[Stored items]
-- Opening Marker --
import Summits.CriticalPhenomena.PercolationContinuityZ3.Theorems.PercNearOneGluingNoHeavyLowerTailGiantKnStep
import Summits.CriticalPhenomena.PercolationContinuityZ3.Theorems.PercNearOneGluingNoHeavyLowerTailGiantKnLemmaTwo
import Summits.CriticalPhenomena.PercolationContinuityZ3.Theorems.PercNearOneGluingNoHeavyLowerTailOwnDisconnection
import HarnessLib

/-!
# `NoHeavyLowerTail` (stmt-CriticalPhenomena-4575) — `XZ₂` in Kozma–Nitzan's regime: the giant transfer of KN Theorem 2

Support file (prover `prim-lf-7`, lemma factory "k-cluster conditional association"; `--supports stmt-CriticalPhenomena-4575`).
No definitions, no named facts, no sorries.

Setting: bond percolation `μ = prodBernoulli w` on `Fin n`, relays `A` with `|A| ≤ 2j+1` (the ladder: at most one heavy cluster),
"heavy" `:= j+1 ≤ |π(v)|`, "light" `:= |π(v)| ≤ j`.  The residual inequality of the crux chain (prim CANDIDATES, `XZ = CST`) is
`μ(1 ≤ N ≤ j, c heavy) ≤ μ(N ≥ j+1, c light)` for the champion `c`; its rung `XZ_T` restricts the observer's attachment to `o ↔ T`.
`XZ₁` (`T = {x}`) is `giant_pathExchange`; this file proves `XZ₂` (`T = {x,y}`) in KN's regime
`μ(c heavy, x,y light) ≤ μ(x,y heavy, c light)` — verbatim the proof of Kozma–Nitzan's Theorem 2 (arXiv:2401.12397, pp. 8–9) with the
sink `𝔰` replaced by heaviness: six BHK applications (`GiantKn.pairStep`, `GiantKn.sideStep` twice) + Lemma 2 (`GiantKn.lemma2_pair`)
+ the telescoping `μ(x heavy) ≥ μ(c heavy)`, `μ(y heavy) ≥ μ(c heavy)`.
Outside KN's regime (anti-clustered triples) `XZ₂` is open (prim-lf-7 CANDIDATES.md batch 6: the unsplit KN certificate `LB ≥ 0` fails there).
-/

noncomputable section

namespace Summit.CriticalPhenomena.PercolationContinuityZ3.Theorems

open MeasureTheory Set Literature.Probability.LatticeModels Literature.Probability.Percolation
open scoped Classical BigOperators

variable {n : ℕ}

/-- **XZ₂ in Kozma–Nitzan's regime (PROVED) — the giant transfer of KN Theorem 2.**  Let `|A| ≤ 2j+1`, `c, x, y` distinct,
`μ(x light) ≤ μ(c light)`, `μ(y light) ≤ μ(c light)`, suppose `c, x, y` are simultaneously separable with positive probability, and
assume KN's regime in giant form `μ(c heavy, x light, y light) ≤ μ(x heavy, y heavy, c light)` (the giant's trace on `{c,x,y}` is `{c}` no
more often than `{x,y}`).  Then the attached-champion inequality for the pair attachment `{x,y}` holds:
`μ((o↔x ∨ o↔y), o light, c heavy) ≤ μ((o↔x ∨ o↔y), o heavy, c light)`.
Proof: decompose both sides by the heaviness pattern of `(x, y)` into three cells each, bound the three differences by `giant_knStep`
(`S = {x,y}, T = {c}`; `S = {x}, T = {y,c}`; `S = {y}, T = {x,c}`), use `knK_lemma2` (`φ_x + φ_y ≤ φ_{xy}`) on the first, and telescope
with `μ(x heavy) ≥ μ(c heavy)`, `μ(y heavy) ≥ μ(c heavy)` — verbatim Kozma–Nitzan, Theorem 2.
[cite: KozmaNitzan2024, Thm. 2 (pp. 8–9), Lemma 2 (p. 6); VandenbergHaggstromKahn2005, Thm. 2.1] -/
theorem xz2_of_knRegime (w : Sym2 (Fin n) → unitInterval) (A : Finset (Fin n)) (o c x y : Fin n) (j : ℕ)
    (hA : A.card ≤ 2 * j + 1) (hxy : x ≠ y) (hxc : x ≠ c) (hyc : y ≠ c)
    (hx : (prodBernoulli w).real {ω : BondConfig (Fin n) | (A.filter fun a => ω ∈ openConn x a).card ≤ j} ≤
      (prodBernoulli w).real {ω : BondConfig (Fin n) | (A.filter fun a => ω ∈ openConn c a).card ≤ j})
    (hy : (prodBernoulli w).real {ω : BondConfig (Fin n) | (A.filter fun a => ω ∈ openConn y a).card ≤ j} ≤
      (prodBernoulli w).real {ω : BondConfig (Fin n) | (A.filter fun a => ω ∈ openConn c a).card ≤ j})
    (hM : 0 < (prodBernoulli w).real {ω : BondConfig (Fin n) | ∀ k ∈ ({x, y} : Finset (Fin n)), ∀ l ∈ ({c, x, y} : Finset (Fin n)),
      k ≠ l → ¬ (openGraph ω).Reachable k l})
    (hreg : (prodBernoulli w).real ({ω : BondConfig (Fin n) | j + 1 ≤ (A.filter fun a => ω ∈ openConn c a).card} ∩
        {ω | (A.filter fun a => ω ∈ openConn x a).card ≤ j} ∩ {ω | (A.filter fun a => ω ∈ openConn y a).card ≤ j}) ≤
      (prodBernoulli w).real ({ω : BondConfig (Fin n) | j + 1 ≤ (A.filter fun a => ω ∈ openConn x a).card} ∩
        {ω | j + 1 ≤ (A.filter fun a => ω ∈ openConn y a).card} ∩ {ω | (A.filter fun a => ω ∈ openConn c a).card ≤ j})) :
    (prodBernoulli w).real ((openConn o x ∪ openConn o y) ∩ {ω : BondConfig (Fin n) | (A.filter fun a => ω ∈ openConn o a).card ≤ j} ∩
        {ω | j + 1 ≤ (A.filter fun a => ω ∈ openConn c a).card}) ≤
      (prodBernoulli w).real ((openConn o x ∪ openConn o y) ∩ {ω : BondConfig (Fin n) | j + 1 ≤ (A.filter fun a => ω ∈ openConn o a).card} ∩
        {ω | (A.filter fun a => ω ∈ openConn c a).card ≤ j}) := by
  obtain ⟨card_eq, lh, _⟩ := GiantKn.toolkit A j hA
  have k1 := GiantKn.pairStep w A o c x y j hA
  have k2 := GiantKn.sideStep w A o c x y j hA
  have k3 := GiantKn.sideStep w A o c y x j hA
  rw [union_comm (openConn o y : Set (BondConfig (Fin n))) (openConn o x)] at k3
  obtain ⟨pd1, pd2, pd3⟩ := GiantKn.sep_pos w c x y hxy hxc hyc hM
  have hL2 := GiantKn.lemma2_pair w o c x y hxy hxc hyc hM
  set μ := prodBernoulli w with hμ
  -- heaviness / lightness events
  set Hx : Set (BondConfig (Fin n)) := {ω | j + 1 ≤ (A.filter fun a => ω ∈ openConn x a).card} with hHx
  set Hy : Set (BondConfig (Fin n)) := {ω | j + 1 ≤ (A.filter fun a => ω ∈ openConn y a).card} with hHy
  set Hc : Set (BondConfig (Fin n)) := {ω | j + 1 ≤ (A.filter fun a => ω ∈ openConn c a).card} with hHc
  set Ho : Set (BondConfig (Fin n)) := {ω | j + 1 ≤ (A.filter fun a => ω ∈ openConn o a).card} with hHo
  set Lx : Set (BondConfig (Fin n)) := {ω | (A.filter fun a => ω ∈ openConn x a).card ≤ j} with hLx
  set Ly : Set (BondConfig (Fin n)) := {ω | (A.filter fun a => ω ∈ openConn y a).card ≤ j} with hLy
  set Lc : Set (BondConfig (Fin n)) := {ω | (A.filter fun a => ω ∈ openConn c a).card ≤ j} with hLc
  set Lo : Set (BondConfig (Fin n)) := {ω | (A.filter fun a => ω ∈ openConn o a).card ≤ j} with hLo
  set E : Set (BondConfig (Fin n)) := (openConn o x ∪ openConn o y) with hE
  have cx : Lxᶜ = Hx := by ext ω; simp only [mem_compl_iff, hLx, hHx, mem_setOf_eq, not_le]; omega
  have cy : Lyᶜ = Hy := by ext ω; simp only [mem_compl_iff, hLy, hHy, mem_setOf_eq, not_le]; omega
  have cc : Lcᶜ = Hc := by ext ω; simp only [mem_compl_iff, hLc, hHc, mem_setOf_eq, not_le]; omega
  have cx' : Hxᶜ = Lx := by rw [← cx, compl_compl]
  have cy' : Hyᶜ = Ly := by rw [← cy, compl_compl]
  have uHx : ∀ ω, ω ∈ Hx ↔ j + 1 ≤ (A.filter fun a => ω ∈ openConn x a).card := fun ω => Iff.rfl
  have uHy : ∀ ω, ω ∈ Hy ↔ j + 1 ≤ (A.filter fun a => ω ∈ openConn y a).card := fun ω => Iff.rfl
  have uHc : ∀ ω, ω ∈ Hc ↔ j + 1 ≤ (A.filter fun a => ω ∈ openConn c a).card := fun ω => Iff.rfl
  have uHo : ∀ ω, ω ∈ Ho ↔ j + 1 ≤ (A.filter fun a => ω ∈ openConn o a).card := fun ω => Iff.rfl
  have uLx : ∀ ω, ω ∈ Lx ↔ (A.filter fun a => ω ∈ openConn x a).card ≤ j := fun ω => Iff.rfl
  have uLy : ∀ ω, ω ∈ Ly ↔ (A.filter fun a => ω ∈ openConn y a).card ≤ j := fun ω => Iff.rfl
  have uLc : ∀ ω, ω ∈ Lc ↔ (A.filter fun a => ω ∈ openConn c a).card ≤ j := fun ω => Iff.rfl
  have uLo : ∀ ω, ω ∈ Lo ↔ (A.filter fun a => ω ∈ openConn o a).card ≤ j := fun ω => Iff.rfl
  have mE : ∀ ω, ω ∈ E ↔ ((openGraph ω).Reachable o x ∨ (openGraph ω).Reachable o y) := by
    intro ω; simp only [hE, mem_union, openConn, mem_setOf_eq]
  ------------------------------------------------------------------
  -- NUMBERS
  set R1 := μ.real ((E ∩ Ho ∩ Lc) ∩ Hx ∩ Hy) with hR1
  set R2 := μ.real ((E ∩ Ho ∩ Lc) ∩ Hx ∩ Ly) with hR2
  set R3 := μ.real ((E ∩ Ho ∩ Lc) ∩ Hy ∩ Lx) with hR3
  set L1 := μ.real ((E ∩ Lo ∩ Hc) ∩ Lx ∩ Ly) with hL1
  set L2 := μ.real ((E ∩ Lo ∩ Hc) ∩ Hy) with hL2
  set L3 := μ.real ((E ∩ Lo ∩ Hc) ∩ Hx) with hL3
  set Mxy := μ.real (Hx ∩ Hy ∩ Lc) with hMxy
  set Mc := μ.real (Hc ∩ Lx ∩ Ly) with hMc
  set Mx := μ.real (Hx ∩ Ly ∩ Lc) with hMx
  set Myc := μ.real (Hy ∩ Hc ∩ Lx) with hMyc
  set My := μ.real (Hy ∩ Lx ∩ Lc) with hMy
  set Mxc := μ.real (Hx ∩ Hc ∩ Ly) with hMxc
  set d1 := μ.real {ω : BondConfig (Fin n) | ¬ (openGraph ω).Reachable x c ∧ ¬ (openGraph ω).Reachable y c} with hd1
  set d2 := μ.real {ω : BondConfig (Fin n) | ¬ (openGraph ω).Reachable x y ∧ ¬ (openGraph ω).Reachable x c} with hd2
  set d3 := μ.real {ω : BondConfig (Fin n) | ¬ (openGraph ω).Reachable y x ∧ ¬ (openGraph ω).Reachable y c} with hd3
  set a1 := μ.real ({ω : BondConfig (Fin n) | ¬ (openGraph ω).Reachable x c ∧ ¬ (openGraph ω).Reachable y c} ∩ E) with ha1
  set a2 := μ.real ({ω : BondConfig (Fin n) | ¬ (openGraph ω).Reachable x y ∧ ¬ (openGraph ω).Reachable x c} ∩ openConn o x) with ha2
  set a3 := μ.real ({ω : BondConfig (Fin n) | ¬ (openGraph ω).Reachable y x ∧ ¬ (openGraph ω).Reachable y c} ∩ openConn o y) with ha3
  change (R1 - L1) * d1 ≥ a1 * (Mxy - Mc) at k1
  change (R2 - L2) * d2 ≥ a2 * (Mx - Myc) at k2
  change (R3 - L3) * d3 ≥ a3 * (My - Mxc) at k3
  change a2 / d2 + a3 / d3 ≤ a1 / d1 at hL2
  -- RHS = R1 + R2 + R3 ; LHS = L1 + L2 + L3
  have sR : μ.real (E ∩ Ho ∩ Lc) = R1 + R2 + R3 := by
    have s1 := OwnDisconnection.split w (E ∩ Ho ∩ Lc) Hx
    have s2 := OwnDisconnection.split w (E ∩ Ho ∩ Lc ∩ Hx) Hy
    have s3 := OwnDisconnection.split w (E ∩ Ho ∩ Lc ∩ Hxᶜ) Hy
    rw [cy'] at s2 s3; rw [cx'] at s1 s3
    -- the (light, light) cell of the RHS is empty
    have h0 : μ.real (E ∩ Ho ∩ Lc ∩ Lx ∩ Ly) = 0 := by
      have : (E ∩ Ho ∩ Lc ∩ Lx ∩ Ly : Set (BondConfig (Fin n))) = ∅ := by
        ext ω; simp only [mem_inter_iff, and_assoc, mE ω, uHo, uLc, uLx, uLy, mem_empty_iff_false, iff_false]
        rintro ⟨hatt, hHo, _, hLx', hLy'⟩
        rcases hatt with h | h
        · rw [card_eq h] at hHo; omega
        · rw [card_eq h] at hHo; omega
      rw [this, measureReal_empty]
    have e3 : (E ∩ Ho ∩ Lc ∩ Lx ∩ Hy : Set (BondConfig (Fin n))) = E ∩ Ho ∩ Lc ∩ Hy ∩ Lx := by
      ext ω; simp only [mem_inter_iff]; tauto
    rw [e3] at s3
    linarith
  have sL : μ.real (E ∩ Lo ∩ Hc) = L1 + L2 + L3 := by
    have s1 := OwnDisconnection.split w (E ∩ Lo ∩ Hc) Hy
    have s2 := OwnDisconnection.split w (E ∩ Lo ∩ Hc ∩ Hyᶜ) Hx
    rw [cy'] at s2; rw [cx'] at s2
    rw [cy'] at s1
    have e1 : (E ∩ Lo ∩ Hc ∩ Ly ∩ Hx : Set (BondConfig (Fin n))) = E ∩ Lo ∩ Hc ∩ Hx := by
      ext ω; simp only [mem_inter_iff, and_assoc, mE ω, uLo, uHc, uLy, uHx]
      constructor
      · rintro ⟨hatt, hLo', hC, _, hX⟩; exact ⟨hatt, hLo', hC, hX⟩
      · rintro ⟨hatt, hLo', hC, hX⟩
        refine ⟨hatt, hLo', hC, ?_, hX⟩
        rcases hatt with h | h
        · exfalso; rw [card_eq h] at hLo'; omega
        · rw [← card_eq h]; exact hLo'
    have e2 : (E ∩ Lo ∩ Hc ∩ Ly ∩ Lx : Set (BondConfig (Fin n))) = E ∩ Lo ∩ Hc ∩ Lx ∩ Ly := by
      ext ω; simp only [mem_inter_iff]; tauto
    rw [e1, e2] at s2
    linarith
  -- heaviness totals: μ(Hx) = Mx + Mxy + Mxc + Mxyc etc.; we only need μ(Hx) − μ(Hc) = Mx + Mxy − Mc − Myc and the y-analogue
  have tot : ∀ (P Q Rr : Set (BondConfig (Fin n))),
      μ.real P = μ.real (P ∩ Q ∩ Rr) + μ.real (P ∩ Q ∩ Rrᶜ) + μ.real (P ∩ Qᶜ ∩ Rr) + μ.real (P ∩ Qᶜ ∩ Rrᶜ) := by
    intro P Q Rr
    have s1 := OwnDisconnection.split w P Q
    have s2 := OwnDisconnection.split w (P ∩ Q) Rr
    have s3 := OwnDisconnection.split w (P ∩ Qᶜ) Rr
    linarith
  have cc' : Hcᶜ = Lc := by rw [← cc, compl_compl]
  have hHx : μ.real Hx = μ.real (Hx ∩ Hy ∩ Hc) + Mxy + Mxc + Mx := by
    have := tot Hx Hy Hc
    rw [cc', cy'] at this
    have e2 : (Hx ∩ Ly ∩ Hc : Set (BondConfig (Fin n))) = Hx ∩ Hc ∩ Ly := by ext ω; simp only [mem_inter_iff]; tauto
    rw [e2] at this
    linarith
  have hHy' : μ.real Hy = μ.real (Hy ∩ Hx ∩ Hc) + μ.real (Hy ∩ Hx ∩ Lc) + Myc + My := by
    have := tot Hy Hx Hc
    rw [cc', cx'] at this
    have e2 : (Hy ∩ Lx ∩ Hc : Set (BondConfig (Fin n))) = Hy ∩ Hc ∩ Lx := by ext ω; simp only [mem_inter_iff]; tauto
    rw [e2] at this
    linarith
  have hHc' : μ.real Hc = μ.real (Hc ∩ Hx ∩ Hy) + μ.real (Hc ∩ Hx ∩ Ly) + μ.real (Hc ∩ Lx ∩ Hy) + Mc := by
    have := tot Hc Hx Hy
    rw [cx', cy'] at this
    linarith
  have eA : (Hy ∩ Hx ∩ Hc : Set (BondConfig (Fin n))) = Hx ∩ Hy ∩ Hc := by ext ω; simp only [mem_inter_iff]; tauto
  have eB : (Hc ∩ Hx ∩ Hy : Set (BondConfig (Fin n))) = Hx ∩ Hy ∩ Hc := by ext ω; simp only [mem_inter_iff]; tauto
  have eC : (Hy ∩ Hx ∩ Lc : Set (BondConfig (Fin n))) = Hx ∩ Hy ∩ Lc := by ext ω; simp only [mem_inter_iff]; tauto
  have eD : (Hc ∩ Hx ∩ Ly : Set (BondConfig (Fin n))) = Hx ∩ Hc ∩ Ly := by ext ω; simp only [mem_inter_iff]; tauto
  have eF : (Hc ∩ Lx ∩ Hy : Set (BondConfig (Fin n))) = Hy ∩ Hc ∩ Lx := by ext ω; simp only [mem_inter_iff]; tauto
  rw [eA, eC] at hHy'; rw [eB, eD, eF] at hHc'
  -- μ(Hv) = 1 − μ(Lv)
  have hv : ∀ (Lv Hv : Set (BondConfig (Fin n))), Lvᶜ = Hv → μ.real Hv = 1 - μ.real Lv := by
    intro Lv Hv h
    have := OwnDisconnection.split w univ Lv
    rw [univ_inter, univ_inter, h, probReal_univ] at this; linarith
  have ghx : μ.real Hx ≥ μ.real Hc := by rw [hv Lx Hx cx, hv Lc Hc cc]; linarith
  have ghy : μ.real Hy ≥ μ.real Hc := by rw [hv Ly Hy cy, hv Lc Hc cc]; linarith
  have dx : Mx + Mxy - Mc - Myc ≥ 0 := by linarith
  have dy : My + Mxy - Mc - Mxc ≥ 0 := by linarith
  -- φ's
  set px := a2 / d2 with hpx
  set py := a3 / d3 with hpy
  set pxy := a1 / d1 with hpxy
  have i1 : R1 - L1 ≥ pxy * (Mxy - Mc) := by
    rw [hpxy, ge_iff_le, div_mul_eq_mul_div, div_le_iff₀ pd1]; linarith
  have i2 : R2 - L2 ≥ px * (Mx - Myc) := by
    rw [hpx, ge_iff_le, div_mul_eq_mul_div, div_le_iff₀ pd2]; linarith
  have i3 : R3 - L3 ≥ py * (My - Mxc) := by
    rw [hpy, ge_iff_le, div_mul_eq_mul_div, div_le_iff₀ pd3]; linarith
  have hreg' : Mxy - Mc ≥ 0 := by
    have e : (Hc ∩ Lx ∩ Ly : Set (BondConfig (Fin n))) = {ω : BondConfig (Fin n) | j + 1 ≤ (A.filter fun a => ω ∈ openConn c a).card} ∩
        {ω | (A.filter fun a => ω ∈ openConn x a).card ≤ j} ∩ {ω | (A.filter fun a => ω ∈ openConn y a).card ≤ j} := rfl
    linarith
  have hpx0 : 0 ≤ px := div_nonneg measureReal_nonneg measureReal_nonneg
  have hpy0 : 0 ≤ py := div_nonneg measureReal_nonneg measureReal_nonneg
  have i1' : R1 - L1 ≥ (px + py) * (Mxy - Mc) := le_trans (mul_le_mul_of_nonneg_right hL2 hreg') i1
  -- assemble
  have eLHS : ((openConn o x ∪ openConn o y) ∩ {ω : BondConfig (Fin n) | (A.filter fun a => ω ∈ openConn o a).card ≤ j} ∩
      {ω | j + 1 ≤ (A.filter fun a => ω ∈ openConn c a).card} : Set (BondConfig (Fin n))) = E ∩ Lo ∩ Hc := rfl
  have eRHS : ((openConn o x ∪ openConn o y) ∩ {ω : BondConfig (Fin n) | j + 1 ≤ (A.filter fun a => ω ∈ openConn o a).card} ∩
      {ω | (A.filter fun a => ω ∈ openConn c a).card ≤ j} : Set (BondConfig (Fin n))) = E ∩ Ho ∩ Lc := rfl
  rw [eLHS, eRHS, sL, sR]
  have H1 : (px + py) * (Mxy - Mc) + px * (Mx - Myc) + py * (My - Mxc) =
      px * (Mx + Mxy - Mc - Myc) + py * (My + Mxy - Mc - Mxc) := by ring
  have H2 : 0 ≤ px * (Mx + Mxy - Mc - Myc) := mul_nonneg hpx0 dx
  have H3 : 0 ≤ py * (My + Mxy - Mc - Mxc) := mul_nonneg hpy0 dy
  linarith [i1', i2, i3, H1, H2, H3]


end Summit.CriticalPhenomena.PercolationContinuityZ3.Theorems

end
-- Closing Marker --
> _What you need to do_:
State how many lines in the entries hold the word "obtain", giving the number alone.

> _Task result_:
2